» What to produce:
Starting at the line with "intro P Y h" and going on through the line with "[sub_self, Matrix.rank_zero, zero_add]", reproduce each line in the records below exactly and nothing more.

══ Data records

import Mathlib
import HarnessLib
import Summits.PneNP.PneNP.Theorems.CnfIdealGenLengthRankDefectRepresentationsExactification

/-!
# Crux `RankDefectRepresentations` (stmt-PneNP-18923), line `phantom-kernel`: stub N2 `stub_pairStability`

FIRST RUNG OF THE KILL PATH (lead prover, 2026-08-27).  The crux and the line's hard stub S1 are refuted
(`not_rankDefectRepresentations_of_polyStable`, p542939; `not_contradictoryPhantoms_of_polyStable`, p580392) if the
Boolean/commutator presentation is POLYNOMIALLY rank-stable.  Here: the case of TWO exact idempotents, with a LINEAR
modulus — `E, F` idempotent are within total rank `4 · rank [E, F]` of a commuting idempotent pair `(E, F')`.
Construction: compress `F` to the commutant of `E`, `F_c = EFE + (1-E)F(1-E)` (`F - F_c = E[E,F] - [E,F]E`, rank
`≤ 2c`); the two compressions `A₁ = EFE`, `A₂ = (1-E)F(1-E)` have idempotency defects `A₁² - A₁ = -(E[E,F])(FE)`,
`A₂² - A₂ = ((1-E)F)([E,F]E)`... of rank `≤ c` each, and the cheap Fitting lemma in its STRUCTURED form
(`exists_idempotent_near_struct`: the idempotent `P = A π_{ker(A²-A)}` has `im P ⊆ im A` and `ker A ⊆ ker P`) turns
them into idempotents `P₁, P₂` with `E P₁ = P₁ = P₁ E`, `E P₂ = 0 = P₂ E`; `F' = P₁ + P₂` is idempotent, commutes with
`E`, and `rank (F - F') ≤ 2c + c + c`.
HONEST FRAMING: elementary linear algebra; P ≠ NP is not moved; F-N2 is a FRONTIER formal rung.
-/

set_option linter.dupNamespace false -- `Summit.PneNP.PneNP.…`: summit = sub-problem name (D-0017)

namespace Summit.PneNP.PneNP.Theorems.CnfIdealGenLengthRankDefectRepresentationsPairStability

open Filter
open Literature.Computability.Complexity
open Literature.Computability.MetaComplexity
open Literature.Computability.MetaComplexity.NCIPS
open Summit.PneNP.PneNP.Theorems.CnfIdealGenLength

section Fitting

variable {K : Type} [Field K] {d : ℕ}

/-- **Cheap Fitting lemma, structured form.** Every square matrix `A` is within rank `rank (A·A - A)` of an
idempotent `P` with `im P ⊆ im A` (`P = A R`) and `ker A ⊆ ker P`. [folklore] -/
theorem exists_idempotent_near_struct (A : Matrix (Fin d) (Fin d) K) :
    ∃ P : Matrix (Fin d) (Fin d) K, P * P = P ∧ (A - P).rank ≤ (A * A - A).rank ∧
      (∃ R : Matrix (Fin d) (Fin d) K, P = A * R) ∧ ∀ x : Fin d → K, A.mulVec x = 0 → P.mulVec x = 0 := by
  classical
  let a : (Fin d → K) →ₗ[K] (Fin d → K) := Matrix.toLin' A
  let nn : (Fin d → K) →ₗ[K] (Fin d → K) := Matrix.toLin' (A * A - A)
  let W : Submodule K (Fin d → K) := LinearMap.ker nn
  have hnn : nn = a * a - a := by
    simp only [nn, a, map_sub, Matrix.toLin'_mul]; rfl
  have hcomm : a * nn = nn * a := by
    rw [hnn, mul_sub, sub_mul, mul_assoc]
  have hW : ∀ w ∈ W, a w ∈ W := by
    intro w hw
    rw [LinearMap.mem_ker] at hw ⊢
    have : nn (a w) = a (nn w) := by
      show (nn * a) w = (a * nn) w
      rw [hcomm]
    rw [this, hw, map_zero]
  have hid : ∀ w ∈ W, a (a w) = a w := by
    intro w hw
    have h0 : nn w = 0 := LinearMap.mem_ker.mp hw
    rw [hnn] at h0
    simpa [sub_eq_zero] using h0
  have hkerW : ∀ x, a x = 0 → x ∈ W := by
    intro x hx
    rw [LinearMap.mem_ker, hnn]
    simp [hx]
  obtain ⟨W', hWW'⟩ := W.exists_isCompl
  let π : (Fin d → K) →ₗ[K] (Fin d → K) := W.projection W' hWW'
  have hπW : ∀ x, π x ∈ W := fun x => Submodule.projection_apply_mem hWW' x
  have hπid : ∀ w ∈ W, π w = w := fun w hw => Submodule.projection_apply_of_mem_left hWW' hw
  refine ⟨LinearMap.toMatrix' (a ∘ₗ π), ?_, ?_, ?_, ?_⟩
  · rw [← LinearMap.toMatrix'_mul]
    congr 1
    apply LinearMap.ext
    intro x
    show a (π (a (π x))) = a (π x)
    rw [hπid _ (hW _ (hπW x)), hid _ (hπW x)]
  · have hidπ : LinearMap.id - π = W'.projection W hWW'.symm := by
      rw [sub_eq_iff_eq_add, add_comm]; exact (Submodule.projection_add_projection_eq_id hWW').symm
    have hAE : A - LinearMap.toMatrix' (a ∘ₗ π) = LinearMap.toMatrix' (a ∘ₗ W'.projection W hWW'.symm) := by
      rw [← hidπ, LinearMap.comp_sub, LinearMap.comp_id, map_sub, LinearMap.toMatrix'_toLin']
    rw [hAE]
    have hrank : ∀ g : (Fin d → K) →ₗ[K] (Fin d → K),
        (LinearMap.toMatrix' g).rank = Module.finrank K (LinearMap.range g) := by
      intro g
      show Module.finrank K (LinearMap.range (Matrix.mulVecLin (LinearMap.toMatrix' g))) = _
      rw [show Matrix.mulVecLin (LinearMap.toMatrix' g) = g from Matrix.toLin'_toMatrix' g]
    have hrk : (A * A - A).rank = Module.finrank K (LinearMap.range nn) := rfl
    rw [hrank, hrk]
    have hW' : Module.finrank K W' = Module.finrank K (LinearMap.range nn) := by
      have h1 := LinearMap.finrank_range_add_finrank_ker nn
      have h2 := Submodule.finrank_add_eq_of_isCompl hWW'
      have h3 : Module.finrank K W = Module.finrank K (LinearMap.ker nn) := rfl
      omega
    rw [← hW', LinearMap.range_comp]
    refine (Submodule.finrank_map_le _ _).trans ?_
    rw [Submodule.range_projection]
  · refine ⟨LinearMap.toMatrix' π, ?_⟩
    rw [LinearMap.toMatrix'_comp, LinearMap.toMatrix'_toLin']
  · intro x hx
    have hx' : a x = 0 := by simpa [a, Matrix.toLin'_apply] using hx
    have hxW : x ∈ W := hkerW x hx'
    rw [← Matrix.toLin'_apply, Matrix.toLin'_toMatrix']
    show a (π x) = 0
    rw [hπid x hxW, hx']

end Fitting

/-! ### Pair stability -/

/-- STUB N2 `stub_pairStability` of the line `phantom-kernel` (registered signature, verbatim): two idempotent
matrices are within total rank `4 · rank [E, F]` of a commuting idempotent pair. [folklore] -/
theorem stub_pairStability :
    ∃ C : ℕ, ∀ (K : Type) [Field K] (d : ℕ) (E F : Matrix (Fin d) (Fin d) K), E * E = E → F * F = F →
      ∃ E' F' : Matrix (Fin d) (Fin d) K, E' * E' = E' ∧ F' * F' = F' ∧ E' * F' = F' * E' ∧
        (E - E').rank + (F - F').rank ≤ C * (E * F - F * E).rank := by
  refine ⟨4, ?_⟩
  intro K _ d E F hE hF
  -- collapsing rewrites
  have hEE : ∀ X : Matrix (Fin d) (Fin d) K, E * (E * X) = E * X := fun X => by rw [← Matrix.mul_assoc, hE]
  have hFF : ∀ X : Matrix (Fin d) (Fin d) K, F * (F * X) = F * X := fun X => by rw [← Matrix.mul_assoc, hF]
  -- the two compressions of `F` to the commutant of `E`
  set A₁ : Matrix (Fin d) (Fin d) K := E * F * E with hA₁
  set A₂ : Matrix (Fin d) (Fin d) K := (1 - E) * F * (1 - E) with hA₂
  set c : ℕ := (E * F - F * E).rank with hc
  -- (I1) `F - (A₁ + A₂) = E [E,F] - [E,F] E`
  have hI1 : F - (A₁ + A₂) = E * (E * F - F * E) - (E * F - F * E) * E := by
    simp only [hA₁, hA₂, mul_sub, sub_mul, Matrix.mul_one, Matrix.one_mul, Matrix.mul_assoc, hE, hEE]
    abel
  -- (I2) `A₁² - A₁ = -(E [E,F]) (F E)`
  have hI2 : A₁ * A₁ - A₁ = -(E * (E * F - F * E) * (F * E)) := by
    simp only [hA₁, mul_sub, sub_mul, Matrix.mul_assoc, hEE, hFF, neg_sub]
  -- (I3) `A₂² - A₂ = ([E,F] E) (F (1 - E))`
  have hI3 : A₂ * A₂ - A₂ = (E * F - F * E) * E * (F * (1 - E)) := by
    simp only [hA₂, mul_sub, sub_mul, Matrix.mul_one, Matrix.one_mul, Matrix.mul_assoc, hE, hEE, hF, hFF]
    abel
  have hr1 : (F - (A₁ + A₂)).rank ≤ c + c := by
    rw [hI1, sub_eq_add_neg]
    refine (Literature.Computability.AlgebraicComplexity.rank_add_le _ _).trans (Nat.add_le_add ?_ ?_)
    · exact Matrix.rank_mul_le_right _ _
    · rw [rank_neg_eq]; exact Matrix.rank_mul_le_left _ _
  have hr2 : (A₁ * A₁ - A₁).rank ≤ c := by
    rw [hI2, rank_neg_eq]
    exact (Matrix.rank_mul_le_left _ _).trans (Matrix.rank_mul_le_right _ _)
  have hr3 : (A₂ * A₂ - A₂).rank ≤ c := by
    rw [hI3]
    exact (Matrix.rank_mul_le_left _ _).trans (Matrix.rank_mul_le_left _ _)
  -- `E A₁ = A₁ = A₁ E`, `A₁ (1 - E) = 0`; `E A₂ = 0 = A₂ E`
  have hEA₁ : E * A₁ = A₁ := by simp only [hA₁, Matrix.mul_assoc, hEE]
  have hA₁E' : A₁ * (1 - E) = 0 := by
    simp only [hA₁, mul_sub, Matrix.mul_one, Matrix.mul_assoc, hE, sub_self]
  have hEA₂ : E * A₂ = 0 := by
    simp only [hA₂, mul_sub, sub_mul, Matrix.mul_one, Matrix.one_mul, Matrix.mul_assoc, hEE]
    abel
  have hA₂E : A₂ * E = 0 := by
    simp only [hA₂, mul_sub, sub_mul, Matrix.mul_one, Matrix.one_mul, Matrix.mul_assoc, hE]
    abel
  -- structured Fitting on both compressions
  obtain ⟨P₁, hP₁, hP₁r, ⟨R₁, hR₁⟩, hker₁⟩ := exists_idempotent_near_struct A₁
  obtain ⟨P₂, hP₂, hP₂r, ⟨R₂, hR₂⟩, hker₂⟩ := exists_idempotent_near_struct A₂
  have hEP₁ : E * P₁ = P₁ := by rw [hR₁, ← Matrix.mul_assoc, hEA₁]
  have hEP₂ : E * P₂ = 0 := by rw [hR₂, ← Matrix.mul_assoc, hEA₂, Matrix.zero_mul]
  -- `P (…) = 0` from the kernel inclusions, via `mulVec`
  have hmat_eq_zero : ∀ P Y : Matrix (Fin d) (Fin d) K, (∀ y, P.mulVec (Y.mulVec y) = 0) → P * Y = 0 := by
    intro P Y h
    apply Matrix.toLin'.injective
    rw [map_zero]
    apply LinearMap.ext
    intro y
    rw [Matrix.toLin'_apply, ← Matrix.mulVec_mulVec, LinearMap.zero_apply]
    exact h y
  have hP₁E' : P₁ * (1 - E) = 0 := hmat_eq_zero P₁ (1 - E) fun y => hker₁ _ (by
    rw [Matrix.mulVec_mulVec, hA₁E', Matrix.zero_mulVec])
  have hP₁E : P₁ * E = P₁ := by
    have := hP₁E'
    rw [mul_sub, Matrix.mul_one, sub_eq_zero] at this
    exact this.symm
  have hP₂E : P₂ * E = 0 := hmat_eq_zero P₂ E fun y => hker₂ _ (by
    rw [Matrix.mulVec_mulVec, hA₂E, Matrix.zero_mulVec])
  -- the commuting idempotent `F' = P₁ + P₂`
  refine ⟨E, P₁ + P₂, hE, ?_, ?_, ?_⟩
  · have h12 : P₁ * P₂ = 0 := by rw [← hP₁E, Matrix.mul_assoc, hEP₂, Matrix.mul_zero]
    have h21 : P₂ * P₁ = 0 := by rw [← hEP₁, ← Matrix.mul_assoc, hP₂E, Matrix.zero_mul]
    rw [add_mul, mul_add, mul_add, hP₁, hP₂, h12, h21, add_zero, zero_add]
  · rw [mul_add, add_mul, hEP₁, hEP₂, hP₁E, hP₂E]
  · rw [sub_self, Matrix.rank_zero, zero_add]
    have hsplit : F - (P₁ + P₂) = (F - (A₁ + A₂)) + ((A₁ - P₁) + (A₂ - P₂)) := by abel
    rw [hsplit]
    calc _ ≤ (F - (A₁ + A₂)).rank + ((A₁ - P₁) + (A₂ - P₂)).rank :=
          Literature.Computability.AlgebraicComplexity.rank_add_le _ _
      _ ≤ (c + c) + (c + c) := Nat.add_le_add hr1
          ((Literature.Computability.AlgebraicComplexity.rank_add_le _ _).trans
            (Nat.add_le_add (hP₁r.trans hr2) (hP₂r.trans hr3)))
      _ = 4 * c := by ring

end Summit.PneNP.PneNP.Theorems.CnfIdealGenLengthRankDefectRepresentationsPairStability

════

» Output for this exercise:
    intro P Y h
    apply Matrix.toLin'.injective
    rw [map_zero]
    apply LinearMap.ext
    intro y
    rw [Matrix.toLin'_apply, ← Matrix.mulVec_mulVec, LinearMap.zero_apply]
    exact h y
  have hP₁E' : P₁ * (1 - E) = 0 := hmat_eq_zero P₁ (1 - E) fun y => hker₁ _ (by
    rw [Matrix.mulVec_mulVec, hA₁E', Matrix.zero_mulVec])
  have hP₁E : P₁ * E = P₁ := by
    have := hP₁E'
    rw [mul_sub, Matrix.mul_one, sub_eq_zero] at this
    exact this.symm
  have hP₂E : P₂ * E = 0 := hmat_eq_zero P₂ E fun y => hker₂ _ (by
    rw [Matrix.mulVec_mulVec, hA₂E, Matrix.zero_mulVec])
  -- the commuting idempotent `F' = P₁ + P₂`
  refine ⟨E, P₁ + P₂, hE, ?_, ?_, ?_⟩
  · have h12 : P₁ * P₂ = 0 := by rw [← hP₁E, Matrix.mul_assoc, hEP₂, Matrix.mul_zero]
    have h21 : P₂ * P₁ = 0 := by rw [← hEP₁, ← Matrix.mul_assoc, hP₂E, Matrix.zero_mul]
    rw [add_mul, mul_add, mul_add, hP₁, hP₂, h12, h21, add_zero, zero_add]
  · rw [mul_add, add_mul, hEP₁, hEP₂, hP₁E, hP₂E]
  · rw [sub_self, Matrix.rank_zero, zero_add]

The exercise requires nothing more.